Single-cell transcriptional profile of macrophages. (A) Umap plot of cell subtypes of macrophages split by group. (B) KEGG terms of macrophage in each group. Gene ratio was indicated by the circle size and color indicated the adjusted pvalue. (C) Ridgeplot of the distribution of macrophage subtypes along pesudotime(top), heatmap of differential expressed genes along pesudotime trajectory(bottom). (D) RNA velocity analysis delineated dynamic changes in cell fate, projected onto a UMAP plot. The right illustrates re-clustered result of monocyte and macrophages, the left is RNA velocity plot of monocyte. Arrowheads indicated the predicted direction of cell development, with arrow size denoting the strength of predicted directionality. (E) Visualization of monocyte and macrophage subtypes trajectory using TooManyCells. (F) Dot plot of the predicted interactions between macrophage subtypes.

Fig. 4

Single-cell transcriptional profile of T cells and NK cells. (A) UMAP plot of cell subtypes of T cell. (B) Barplot of the percentageof T cell subtypes in each sample. (C) Bubble plot showing gene ontology (GO) terms of each group.

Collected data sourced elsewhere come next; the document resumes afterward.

/-- **Slack two** (this work): if `𝒜 ∩ 𝒜ᶜˢ = {p, pᶜ, r, rᶜ}` with `∅ ∉ 𝒜`, both pairs disagree (`p, r ∈ ℬ ∖ 𝒞`, `pᶜ, rᶜ ∈ 𝒞 ∖ ℬ`) and `p ⊄ r`,
then `2 ≤ twoPartN 𝒜 (ℬ ∩ 𝒞)`.  Split at `i ∈ p ∖ r`: hole at `r` in layer 0; hole at `p` in layer 1 or the rung at `p ∖ i`. [this work] -/
theorem two_le_twoPartN_of_two_disagree {𝒜 ℬ 𝒞 : Finset (Finset (Fin (m + 1)))} (h𝒜 : IsUpperSet (𝒜 : Set (Finset (Fin (m + 1)))))
    (hℬ : IsUpperSet (ℬ : Set (Finset (Fin (m + 1))))) (h𝒞 : IsUpperSet (𝒞 : Set (Finset (Fin (m + 1))))) (h0 : ∅ ∉ 𝒜)
    {p r : Finset (Fin (m + 1))} (hF : 𝒜 ∩ 𝒜ᶜˢ = {p, pᶜ, r, rᶜ})
    (hpB : p ∈ ℬ) (hpC : p ∉ 𝒞) (hpcC : pᶜ ∈ 𝒞) (hpcB : pᶜ ∉ ℬ)
    (hrB : r ∈ ℬ) (hrC : r ∉ 𝒞) (hrcC : rᶜ ∈ 𝒞) (hrcB : rᶜ ∉ ℬ) (hpr : ¬ p ⊆ r) :
    2 ≤ twoPartN 𝒜 (ℬ ∩ 𝒞) := by
  have hW : IsUpperSet ((ℬ ∩ 𝒞 : Finset (Finset (Fin (m + 1)))) : Set (Finset (Fin (m + 1)))) := by
    rw [coe_inter]; exact hℬ.inter h𝒞
  have hpF : p ∈ 𝒜 ∩ 𝒜ᶜˢ := by rw [hF]; simp
  have hrF : r ∈ 𝒜 ∩ 𝒜ᶜˢ := by rw [hF]; simp
  have hpA : p ∈ 𝒜 := (mem_inter.1 hpF).1; have hrA : r ∈ 𝒜 := (mem_inter.1 hrF).1
  have hrcA : rᶜ ∈ 𝒜 := mem_compls.1 (mem_inter.1 hrF).2
  have hpcA : pᶜ ∈ 𝒜 := mem_compls.1 (mem_inter.1 hpF).2
  have hpcr : ¬ pᶜ ⊆ r := fun h => hrC (h𝒞 h hpcC)
  have hrcp : ¬ rᶜ ⊆ p := fun h => hpC (h𝒞 h hrcC)
  have hrcne : rᶜ ≠ ∅ := fun h => h0 (h ▸ hrcA)
  have hpcne : pᶜ ≠ ∅ := fun h => h0 (h ▸ hpcA)
  obtain ⟨i, hip, hir⟩ := not_subset.1 hpr
  have hipc : i ∉ pᶜ := fun h => (mem_compl.1 h) hip
  have hirc : i ∈ rᶜ := mem_compl.2 hir
  have memF : ∀ S, S ∈ 𝒜 ∩ 𝒜ᶜˢ → S = p ∨ S = pᶜ ∨ S = r ∨ S = rᶜ := by
    intro S hS; rw [hF] at hS; simpa only [mem_insert, mem_singleton] using hS
  have hX : IsUpperSet ((famMap ((finSuccEquiv' i).trans (Equiv.optionEquivSumPUnit.{0, 0} (Fin m))) 𝒜 : Finset (Finset (Fin m ⊕ Unit))) : Set (Finset (Fin m ⊕ Unit))) := isUpperSet_famMap _ h𝒜
  have hY : IsUpperSet ((famMap ((finSuccEquiv' i).trans (Equiv.optionEquivSumPUnit.{0, 0} (Fin m))) (ℬ ∩ 𝒞) : Finset (Finset (Fin m ⊕ Unit))) : Set (Finset (Fin m ⊕ Unit))) :=
    isUpperSet_famMap _ hW
  have hX0 := isUpperSet_fib hX (∅ : Finset Unit); have hX1 := isUpperSet_fib hX (univ : Finset Unit)
  have hY0 := isUpperSet_fib hY (∅ : Finset Unit); have hY1 := isUpperSet_fib hY (univ : Finset Unit)
  rw [← twoPartN_famMap ((finSuccEquiv' i).trans (Equiv.optionEquivSumPUnit.{0, 0} (Fin m)))]
  have hsplit := twoPartN_fib_add_fib_add_rung_le hX hY (univ.filter fun j => i.succAbove j ∈ p)
  have pull_univ : (univ.filter fun j : Fin m => i.succAbove j ∈ (univ : Finset (Fin (m + 1)))) = univ :=
    filter_true_of_mem fun j _ => mem_univ _
  have map_univ : (univ : Finset (Fin m)).map (Fin.succAboveEmb i) = univ.erase i := by
    rw [← pull_univ, map_pull_succAbove]
  have huniv_erase_W : (univ : Finset (Fin (m + 1))).erase i ∈ ℬ ∩ 𝒞 :=
    mem_inter.2 ⟨hℬ (fun x hx => mem_erase.2 ⟨fun h => hir (h ▸ hx), mem_univ _⟩) hrB,
      h𝒞 (fun x hx => mem_erase.2 ⟨fun h => hipc (h ▸ hx), mem_univ _⟩) hpcC⟩
  have t0 : 1 ≤ twoPartN (fib (famMap ((finSuccEquiv' i).trans (Equiv.optionEquivSumPUnit.{0, 0} (Fin m))) 𝒜) ∅) (fib (famMap ((finSuccEquiv' i).trans (Equiv.optionEquivSumPUnit.{0, 0} (Fin m))) (ℬ ∩ 𝒞)) ∅) := by
    refine one_le_twoPartN_of_minimal hX0 hY0 (m := univ.filter fun j => i.succAbove j ∈ r)
      ((pull_mem_fib_empty_iff i 𝒜 hir).2 hrA) (fun S hS hlt => ?_) ?_ ?_ ?_
    · have hS' : S.map (Fin.succAboveEmb i) ∈ 𝒜 := (mem_fib_splitAt_empty i 𝒜 S).1 hS
      have hlt' : S.map (Fin.succAboveEmb i) ⊂ r := by
        have := (Finset.map_ssubset_map (f := Fin.succAboveEmb i)).2 hlt
        rwa [map_pull_succAbove, erase_eq_of_notMem hir] at this
      rcases memF _ (mem_inter_compls_of_ssubset h𝒜 hS' hrF hlt') with h | h | h | h
      · exact hpr (h ▸ hlt'.subset)
      · exact hpcr (h ▸ hlt'.subset)
      · exact hlt'.ne h
      · rw [h] at hlt'; exact compl_not_ssubset_self hrcne hlt'
    · rw [pull_mem_fib_empty_iff i (ℬ ∩ 𝒞) hir]; exact fun h => hrC (mem_inter.1 h).2
    · rw [pull_compl, mem_fib_splitAt_empty, map_pull_succAbove]
      exact fun h => hrcB (hℬ (erase_subset i rᶜ) (mem_inter.1 h).1)
    · rw [mem_fib_splitAt_empty, map_univ]; exact huniv_erase_W
  have t1nn : 0 ≤ twoPartN (fib (famMap ((finSuccEquiv' i).trans (Equiv.optionEquivSumPUnit.{0, 0} (Fin m))) 𝒜) univ) (fib (famMap ((finSuccEquiv' i).trans (Equiv.optionEquivSumPUnit.{0, 0} (Fin m))) (ℬ ∩ 𝒞)) univ) := twoPartN_nonneg hX1 hY1
  have hrung : 0 ≤ (chi (famMap ((finSuccEquiv' i).trans (Equiv.optionEquivSumPUnit.{0, 0} (Fin m))) 𝒜) ((univ.filter fun j => i.succAbove j ∈ p).disjSum (univ : Finset Unit))
        - chi (famMap ((finSuccEquiv' i).trans (Equiv.optionEquivSumPUnit.{0, 0} (Fin m))) 𝒜) ((univ.filter fun j => i.succAbove j ∈ p).disjSum (∅ : Finset Unit)))
      * (chi (famMap ((finSuccEquiv' i).trans (Equiv.optionEquivSumPUnit.{0, 0} (Fin m))) (ℬ ∩ 𝒞)) ((univ.filter fun j => i.succAbove j ∈ p)ᶜ.disjSum (univ : Finset Unit))
        - chi (famMap ((finSuccEquiv' i).trans (Equiv.optionEquivSumPUnit.{0, 0} (Fin m))) (ℬ ∩ 𝒞)) ((univ.filter fun j => i.succAbove j ∈ p)ᶜ.disjSum (∅ : Finset Unit))) :=
    mul_nonneg (sub_nonneg.2 (chi_fib_empty_le hX _)) (sub_nonneg.2 (chi_fib_empty_le hY _))
  have hm1 : (univ.filter fun j => i.succAbove j ∈ p) ∈ fib (famMap ((finSuccEquiv' i).trans (Equiv.optionEquivSumPUnit.{0, 0} (Fin m))) 𝒜) (univ : Finset Unit) := by
    rw [pull_mem_fib_univ_iff, insert_eq_of_mem hip]; exact hpA
  by_cases hb : insert i pᶜ ∈ ℬ
  · -- (2a) the rung at `p ∖ i` equals `1`
    have hbW : insert i pᶜ ∈ ℬ ∩ 𝒞 := mem_inter.2 ⟨hb, h𝒞 (subset_insert i pᶜ) hpcC⟩
    have hperase : p.erase i ∉ 𝒜 := by
      intro h
      have hlt : p.erase i ⊂ p := erase_ssubset hip
      rcases memF _ (mem_inter_compls_of_ssubset h𝒜 h hpF hlt) with h' | h' | h' | h'
      · exact hlt.ne h'
      · rw [h'] at hlt; exact compl_not_ssubset_self hpcne hlt
      · apply hrcB; rw [← h', compl_erase]; exact hb
      · have : i ∈ p.erase i := by rw [h']; exact hirc
        exact (mem_erase.1 this).1 rfl
    have h2' : (univ.filter fun j => i.succAbove j ∈ p) ∉ fib (famMap ((finSuccEquiv' i).trans (Equiv.optionEquivSumPUnit.{0, 0} (Fin m))) 𝒜) (∅ : Finset Unit) := by
      rw [mem_fib_splitAt_empty, map_pull_succAbove]; exact hperase
    have h3' : (univ.filter fun j => i.succAbove j ∈ p)ᶜ ∈ fib (famMap ((finSuccEquiv' i).trans (Equiv.optionEquivSumPUnit.{0, 0} (Fin m))) (ℬ ∩ 𝒞)) (univ : Finset Unit) := by
      rw [pull_compl, pull_mem_fib_univ_iff]; exact hbW
    have h4' : (univ.filter fun j => i.succAbove j ∈ p)ᶜ ∉ fib (famMap ((finSuccEquiv' i).trans (Equiv.optionEquivSumPUnit.{0, 0} (Fin m))) (ℬ ∩ 𝒞)) (∅ : Finset Unit) := by
      rw [pull_compl, pull_mem_fib_empty_iff i (ℬ ∩ 𝒞) hipc]; exact fun h => hpcB (mem_inter.1 h).1
    have c1 : chi (famMap ((finSuccEquiv' i).trans (Equiv.optionEquivSumPUnit.{0, 0} (Fin m))) 𝒜) ((univ.filter fun j => i.succAbove j ∈ p).disjSum (univ : Finset Unit)) = 1 := by
      unfold chi; rw [if_pos (mem_fib.1 hm1)]
    have c2 : chi (famMap ((finSuccEquiv' i).trans (Equiv.optionEquivSumPUnit.{0, 0} (Fin m))) 𝒜) ((univ.filter fun j => i.succAbove j ∈ p).disjSum (∅ : Finset Unit)) = 0 := by
      unfold chi; rw [if_neg (fun h => h2' (mem_fib.2 h))]
    have c3 : chi (famMap ((finSuccEquiv' i).trans (Equiv.optionEquivSumPUnit.{0, 0} (Fin m))) (ℬ ∩ 𝒞)) ((univ.filter fun j => i.succAbove j ∈ p)ᶜ.disjSum (univ : Finset Unit)) = 1 := by
      unfold chi; rw [if_pos (mem_fib.1 h3')]
    have c4 : chi (famMap ((finSuccEquiv' i).trans (Equiv.optionEquivSumPUnit.{0, 0} (Fin m))) (ℬ ∩ 𝒞)) ((univ.filter fun j => i.succAbove j ∈ p)ᶜ.disjSum (∅ : Finset Unit)) = 0 := by
      unfold chi; rw [if_neg (fun h => h4' (mem_fib.2 h))]
    rw [c1, c2, c3, c4] at hsplit
    linarith
  · -- (2b) the hole at `p` in layer 1
    have t1 : 1 ≤ twoPartN (fib (famMap ((finSuccEquiv' i).trans (Equiv.optionEquivSumPUnit.{0, 0} (Fin m))) 𝒜) univ) (fib (famMap ((finSuccEquiv' i).trans (Equiv.optionEquivSumPUnit.{0, 0} (Fin m))) (ℬ ∩ 𝒞)) univ) := by
      refine one_le_twoPartN_of_minimal hX1 hY1 hm1 (fun S hS hlt => ?_) ?_ ?_ ?_
      · have hS' : insert i (S.map (Fin.succAboveEmb i)) ∈ 𝒜 := (mem_fib_splitAt_univ i 𝒜 S).1 hS
        have hlt' : S.map (Fin.succAboveEmb i) ⊂ p.erase i := by
          have := (Finset.map_ssubset_map (f := Fin.succAboveEmb i)).2 hlt
          rwa [map_pull_succAbove] at this
        have hlt'' : insert i (S.map (Fin.succAboveEmb i)) ⊂ p := by
          have := insert_ssubset_insert_of_notMem hlt' (fun h => (mem_erase.1 h).1 rfl)
          rwa [insert_erase hip] at this
        have hi_mem : i ∈ insert i (S.map (Fin.succAboveEmb i)) := mem_insert_self _ _
        rcases memF _ (mem_inter_compls_of_ssubset h𝒜 hS' hpF hlt'') with h | h | h | h
        · exact hlt''.ne h
        · rw [h] at hi_mem; exact hipc hi_mem
        · rw [h] at hi_mem; exact hir hi_mem
        · rw [h] at hlt''; exact hrcp hlt''.subset
      · rw [pull_mem_fib_univ_iff, insert_eq_of_mem hip]; exact fun h => hpC (mem_inter.1 h).2
      · rw [pull_compl, pull_mem_fib_univ_iff]; exact fun h => hb (mem_inter.1 h).1
      · rw [← pull_univ, pull_mem_fib_univ_iff, insert_eq_of_mem (mem_univ i)]
        exact mem_inter.2 ⟨hℬ (subset_univ p) hpB, h𝒞 (subset_univ pᶜ) hpcC⟩
    linarith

Gene ratio was indicated by the circle size and color indicated the adjusted pvalue. (D–E) Ridgeplot shows the distribution of subtypes of CD4 + T and CD8 + T cell along pesudotime(top), heatmap of differential expressed genes along pesudotime trajectory(bottom). (F) RNA velocity plot of T cell. (G) Umap plot of the distribution of TCR clonotype split by group. (H) Alluvial plot illustrating amino acid sequence VDJC genes clonotype changes of TCR between samples.

Fig. 5

Single-cell transcriptional profile of B cells. (A) Umap plot of cell subtypes of B cell split by groups. (B) Bubble plot showing KEGG terms of each group. Gene ratio was indicated by the circle size and color indicated the adjusted pvalue. (C) Ridgeplot of the distribution of B cell subtype (top) and heatmap of differential expressed genes (bottom) along pesudotime trajectory. (D) RNA velocity plot of B cell. (E) Dot plot of the predicted interactions between B cell subtypes in different group. Interactions are indicated by the color. (F) Umap plot illustrating the distribution of BCR clonotype. (G) Umap plot of the distribution of BCR clonotype split by group. (H) Alluvial plot illustrating amino acid sequence VDJC genes clonotype changes of BCR between samples.

Fig. 6

Cellular interactions between PBMC cell types. (A) Number of cell-cell interactions between each cell types in each group. (B) KEGG pathway dotplot of health control, MPS1, and MPS2. (C–E). Dot plot of the predicted interactions between each cell types in different group. Interactions are indicated by the color. (C) ligan-receptor pairs between cells except monocyte and macrophage; (D) ligan-receptor pairs between monocyte and other cell types; (E) ligan-receptor pairs between macrophage and other cell types. (F) Predicated cell transformation and cellular interactions through potential ligand-receptor pairs.